## [MATERIAL PROVIDED]
import Summits.MatrixMultiplication.OmegaCensus.ThreeSetZ5Z5CoverKitE3Split
import Summits.MatrixMultiplication.OmegaCensus.DominoZ5Z5Data19S0
import HarnessLib

/-!
# Three-margin cover computations for `(1,9,12)@325`, hole class `σ = 0`, flagged row `4`, piece `P2` (208675 nodes)

ω-census `pub-omega`, family (b3), seat pub-omega-group gen 38.  Framing: lottery ticket; floor = certified bounds/negative ranges.
VALUE: kernel computations of the `ℤ₅²` stage of the census cell `(1,9,12)@325` of `ℤ₅ × ℤ₆₅` (design `HOME/pub-omega-group-g37/DESIGN-1-9-12.md`);
NOT progress on ω.  Sizing (re-planned after '(kernel) excessive memory consumption' bounces of single 8-column groups of 184k–235k
enumeration nodes on loaded farm nodes): every `decide + kernel` here has ≤ 150k `rowsEnumE3` nodes (a whole group of 8 flagged columns, or a
half of 4 via `List.take 4` / `List.drop 4`), every file ≤ 280k; halves and groups are recombined in `DominoZ5Z5Join19Sσ`
(`coverGenE3_of_halves`, `coverGenE3_of_chunks`).  Model: `HOME/pub-omega-group-g38/code/colcost.py`.
-/

namespace Summit.MatrixMultiplication.OmegaCensus

namespace Z5Z5ThreeSet

open ZpZpDomino

set_option maxRecDepth 100000 in
set_option maxHeartbeats 4000000 in
/-- Cover computation: flagged row `4`, column group `1`, second half (4 columns) (114860 enumeration nodes). [folklore] -/
theorem cov19s0_r4_c1b : coverGenE3 tree19s0 exc19s0 10 (rowWs 5 10) (diagIdx 5) [flR19s0.getD 4 []] ((flCg19s0.getD 1 []).drop 4)
    flD19s0 (offs 5 10) (off 5 10 1) (off 5 10 2) = true := by decide +kernel

set_option maxRecDepth 100000 in
set_option maxHeartbeats 4000000 in
/-- Cover computation: flagged row `4`, column group `0`, second half (4 columns) (93815 enumeration nodes). [folklore] -/
theorem cov19s0_r4_c0b : coverGenE3 tree19s0 exc19s0 10 (rowWs 5 10) (diagIdx 5) [flR19s0.getD 4 []] ((flCg19s0.getD 0 []).drop 4)
    flD19s0 (offs 5 10) (off 5 10 1) (off 5 10 2) = true := by decide +kernel

end Z5Z5ThreeSet

end Summit.MatrixMultiplication.OmegaCensus
import Summits.ResolutionOfSingularities.ResolutionOfSingularities.Theorems.FrobeniusLadderFInjectiveMacaulayficationCIEnginePrime
import Summits.ResolutionOfSingularities.ResolutionOfSingularities.Theorems.FrobeniusLadderFInjectiveMacaulayficationLevelTwoBlockTranslate
import HarnessLib

/-!
# The strict-transform chart IS the naive quotient GLOBALLY when the strict transform is prime: `R[I_A R/x̄^m] ≅ k[Y]/(g)`
# (crux `FInjectiveMacaulayfication` stmt-ResolutionOfSingularities-15315, chain w45a; res-L1-w45a-plan-1 RULING R21.23 (2)(α) «stub-1: supply the GLOBAL chart-model iso lemma — G prime, B₂₇₇ a
# domain quotient of k[Y]/(G)»; seat res-L1-w45a-stub-1 g12; sequel of ✓ p503677 `CIChartPresentationLocal` (`exists_corestriction`, `span_le_ker_and_sat`) and ✓ p653470 `CIEnginePrime`)

[OURS · L1 W4.5a] Support file (`--supports stmt-ResolutionOfSingularities-15315 --as helper`); def-free; UNCONDITIONAL; no named fact. AI-written (AI review weaker than expert review).

The CI chart engine proves `(g) ⊆ ker φ ⊆ ((g) : Y^∞)` for a surjective corestriction `φ : k[Y] ↠ B = R[I_A R/x̄^m]` of the chart map (one hypersurface `F`, `θ F = Y^d·g`). If `g` is
PRIME and no variable divides `g`, the saturation is trivial: `Y^e·h ∈ (g)`, `Y^e ∉ (g)` ⇒ `h ∈ (g)`. Hence:
* `span_singleton_eq_of_sat_of_prime` — `(g) ⊆ K`, `K ⊆ ((g) : Y^∞)`, `g` prime, `∀ i, ¬ Y_i ∣ g` ⇒ `K = (g)` (pure algebra, any ideal `K`);
* ★ `ker_eq_span_of_prime` — for the engine's corestriction: `ker φ = (g)`;
* ★★ `nonempty_ringEquiv_quotient_of_prime` — `k[Y]/(g) ≃+* B` (`RingHom.quotientKerEquivOfSurjective`), i.e. the chart `D₊(x̄^m t) = Spec B` of `Bl_{I_A} X` IS `Spec k[Y]/(g) = V(g)`
  GLOBALLY, not only at localizations (`CIChartPresentationBridge`). Used by row #8 (BED D, storey 2 on the chart `U₂₇₇ ≅ V(G)`, `G` prime ✓ p663116).
[folklore; cite: StacksProject, Tag 0804]
-/

-- single-problem summit: the doubled namespace component is forced
set_option linter.dupNamespace false

noncomputable section

open MvPolynomial

namespace Summit.ResolutionOfSingularities.ResolutionOfSingularities.Theorems.FInjectiveMacaulayfication.CIChartGlobalIso

open Summit.ResolutionOfSingularities.ResolutionOfSingularities.Theorems.FInjectiveMacaulayfication

variable {k : Type} [Field k] {n : ℕ}

/-- **Trivial saturation for a prime not divisible by a variable**: `(g) ⊆ K ⊆ ((g) : Y^∞)`, `g` prime, `Y_i ∤ g` for all `i` ⇒ `K = (g)`. [folklore] -/
theorem span_singleton_eq_of_sat_of_prime (g : MvPolynomial (Fin n) k) (hg : Prime g) (hX : ∀ i : Fin n, ¬ (X i ∣ g))
    (K : Ideal (MvPolynomial (Fin n) k)) (hle : Ideal.span {g} ≤ K)
    (hsat : ∀ h ∈ K, ∃ e : Fin n →₀ ℕ, monomial e (1 : k) * h ∈ Ideal.span {g}) :
    K = Ideal.span {g} := by
  refine le_antisymm (fun h hh => ?_) hle
  obtain ⟨e, he⟩ := hsat h hh
  rw [Ideal.mem_span_singleton] at he ⊢
  -- `g ∣ Y^e · h`, `g` prime, `g ∤ Y^e` ⇒ `g ∣ h`
  rcases hg.dvd_or_dvd he with h1 | h2
  · exfalso
    -- `g ∣ Y^e = ∏ Y_i^{e_i}` ⇒ `g ∣ Y_i` for some `i` ⇒ `g` is a unit multiple of `Y_i` ⇒ `Y_i ∣ g`
    rw [monomial_eq, C_1, one_mul, Finsupp.prod] at h1
    obtain ⟨i, -, hi⟩ := (Prime.dvd_finsetProd_iff hg _).mp h1
    have hgi : g ∣ X i := hg.dvd_of_dvd_pow hi
    obtain ⟨u, hu⟩ := hgi
    -- `X i = g * u`: `X i` is prime, so `g` or `u` is a unit multiple…; use irreducibility of `X i`
    have hirr : Irreducible (X i : MvPolynomial (Fin n) k) := (MvPolynomial.X_prime (i := i)).irreducible
    rcases hirr.isUnit_or_isUnit hu with hgu | huu
    · exact hg.not_unit hgu
    · apply hX i
      obtain ⟨v, hv⟩ := huu
      refine ⟨↑v⁻¹, ?_⟩
      rw [hu, ← hv, mul_assoc, Units.mul_inv, mul_one]
  · exact h2

/-- ★ **The kernel of the chart corestriction IS `(g)`** when `g` is prime and no variable divides it — the sandwich `(g) ⊆ ker φ ⊆ ((g) : Y^∞)` of
`CIChartPresentationLocal.span_le_ker_and_sat_of_isPrime` collapses. One hypersurface (`r = 1`). [folklore] -/
theorem ker_eq_span_of_prime (V : Matrix (Fin n) (Fin n) ℕ) (hV : IsUnit (V.map (Nat.cast : ℕ → ℤ)).det) (m : Fin n →₀ ℕ) (a : Fin n → (Fin n →₀ ℕ))
    (hgen : ∀ i : Fin n, (Finsupp.equivFunOnFinite.symm (V.mulVec ⇑(a i)) : Fin n →₀ ℕ) = Finsupp.equivFunOnFinite.symm (V.mulVec ⇑m) + Finsupp.single i 1)
    (F g : MvPolynomial (Fin n) k) (d : Fin n →₀ ℕ)
    (hθ : aeval (fun j : Fin n => ∏ l : Fin n, (X l : MvPolynomial (Fin n) k) ^ V l j) F = monomial d (1 : k) * g)
    (hFprime : (Ideal.span (Set.range (![F] : Fin 1 → MvPolynomial (Fin n) k))).IsPrime)
    (hXne : ∀ j : Fin n, Ideal.Quotient.mk (Ideal.span (Set.range (![F] : Fin 1 → MvPolynomial (Fin n) k))) (X j) ≠ 0)
    (hg : Prime g) (hX : ∀ i : Fin n, ¬ (X i ∣ g))
    {B' : Type} [CommRing B'] (φ : MvPolynomial (Fin n) k →+* B')
    (hker : ∀ h : MvPolynomial (Fin n) k, h ∈ RingHom.ker φ ↔ aeval (fun i : Fin n => algebraMap (MvPolynomial (Fin n) k ⧸ Ideal.span (Set.range (![F] : Fin 1 → MvPolynomial (Fin n) k)))
          (Localization.Away (Ideal.Quotient.mk (Ideal.span (Set.range (![F] : Fin 1 → MvPolynomial (Fin n) k))) (monomial m (1 : k))))
          (Ideal.Quotient.mk (Ideal.span (Set.range (![F] : Fin 1 → MvPolynomial (Fin n) k))) (monomial (a i) (1 : k))) *
          IsLocalization.Away.invSelf (Ideal.Quotient.mk (Ideal.span (Set.range (![F] : Fin 1 → MvPolynomial (Fin n) k))) (monomial m (1 : k)))) h = 0) :
    RingHom.ker φ = Ideal.span {g} := by
  have hθF : ∀ i : Fin 1, aeval (fun j : Fin n => ∏ l : Fin n, (X l : MvPolynomial (Fin n) k) ^ V l j) ((![F] : Fin 1 → MvPolynomial (Fin n) k) i) =
      monomial ((fun _ : Fin 1 => d) i) (1 : k) * (![g] : Fin 1 → MvPolynomial (Fin n) k) i := by
    intro i
    fin_cases i
    exact hθ
  have hks := CIChartPresentationLocal.span_le_ker_and_sat_of_isPrime V hV m a hgen (![F] : Fin 1 → MvPolynomial (Fin n) k) (![g]) (fun _ => d) hθF hFprime hXne φ hker
  have hr : Set.range (![g] : Fin 1 → MvPolynomial (Fin n) k) = {g} := LevelTwoBlockTranslate.range_vec_one g
  rw [hr] at hks
  exact span_singleton_eq_of_sat_of_prime g hg hX _ hks.1 hks.2

/-- ★★ **The chart of the strict transform IS `k[Y]/(g)` GLOBALLY**: a surjective corestriction `φ` of the chart map with `ker φ = (g)` gives `k[Y]/(g) ≃+* B`. [folklore] -/
theorem nonempty_ringEquiv_quotient_of_ker_eq {B' : Type} [CommRing B'] (φ : MvPolynomial (Fin n) k →+* B') (hsurj : Function.Surjective φ)
    (g : MvPolynomial (Fin n) k) (hker : RingHom.ker φ = Ideal.span {g}) :
    Nonempty (MvPolynomial (Fin n) k ⧸ Ideal.span {g} ≃+* B') := by
  refine ⟨(Ideal.quotEquivOfEq hker.symm).trans (RingHom.quotientKerEquivOfSurjective hsurj)⟩

end Summit.ResolutionOfSingularities.ResolutionOfSingularities.Theorems.FInjectiveMacaulayfication.CIChartGlobalIso

end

## [TASK GOAL]
Start at the first line of the data above. Stop after the line containing "(93815 enumeration nodes). [folklore] -/", reproducing each line exactly and adding nothing.

## [EXERCISE OUTPUT]
import Summits.MatrixMultiplication.OmegaCensus.ThreeSetZ5Z5CoverKitE3Split
import Summits.MatrixMultiplication.OmegaCensus.DominoZ5Z5Data19S0
import HarnessLib

/-!
# Three-margin cover computations for `(1,9,12)@325`, hole class `σ = 0`, flagged row `4`, piece `P2` (208675 nodes)

ω-census `pub-omega`, family (b3), seat pub-omega-group gen 38.  Framing: lottery ticket; floor = certified bounds/negative ranges.
VALUE: kernel computations of the `ℤ₅²` stage of the census cell `(1,9,12)@325` of `ℤ₅ × ℤ₆₅` (design `HOME/pub-omega-group-g37/DESIGN-1-9-12.md`);
NOT progress on ω.  Sizing (re-planned after '(kernel) excessive memory consumption' bounces of single 8-column groups of 184k–235k
enumeration nodes on loaded farm nodes): every `decide + kernel` here has ≤ 150k `rowsEnumE3` nodes (a whole group of 8 flagged columns, or a
half of 4 via `List.take 4` / `List.drop 4`), every file ≤ 280k; halves and groups are recombined in `DominoZ5Z5Join19Sσ`
(`coverGenE3_of_halves`, `coverGenE3_of_chunks`).  Model: `HOME/pub-omega-group-g38/code/colcost.py`.
-/

namespace Summit.MatrixMultiplication.OmegaCensus

namespace Z5Z5ThreeSet

open ZpZpDomino

set_option maxRecDepth 100000 in
set_option maxHeartbeats 4000000 in
/-- Cover computation: flagged row `4`, column group `1`, second half (4 columns) (114860 enumeration nodes). [folklore] -/
theorem cov19s0_r4_c1b : coverGenE3 tree19s0 exc19s0 10 (rowWs 5 10) (diagIdx 5) [flR19s0.getD 4 []] ((flCg19s0.getD 1 []).drop 4)
    flD19s0 (offs 5 10) (off 5 10 1) (off 5 10 2) = true := by decide +kernel

set_option maxRecDepth 100000 in
set_option maxHeartbeats 4000000 in
/-- Cover computation: flagged row `4`, column group `0`, second half (4 columns) (93815 enumeration nodes). [folklore] -/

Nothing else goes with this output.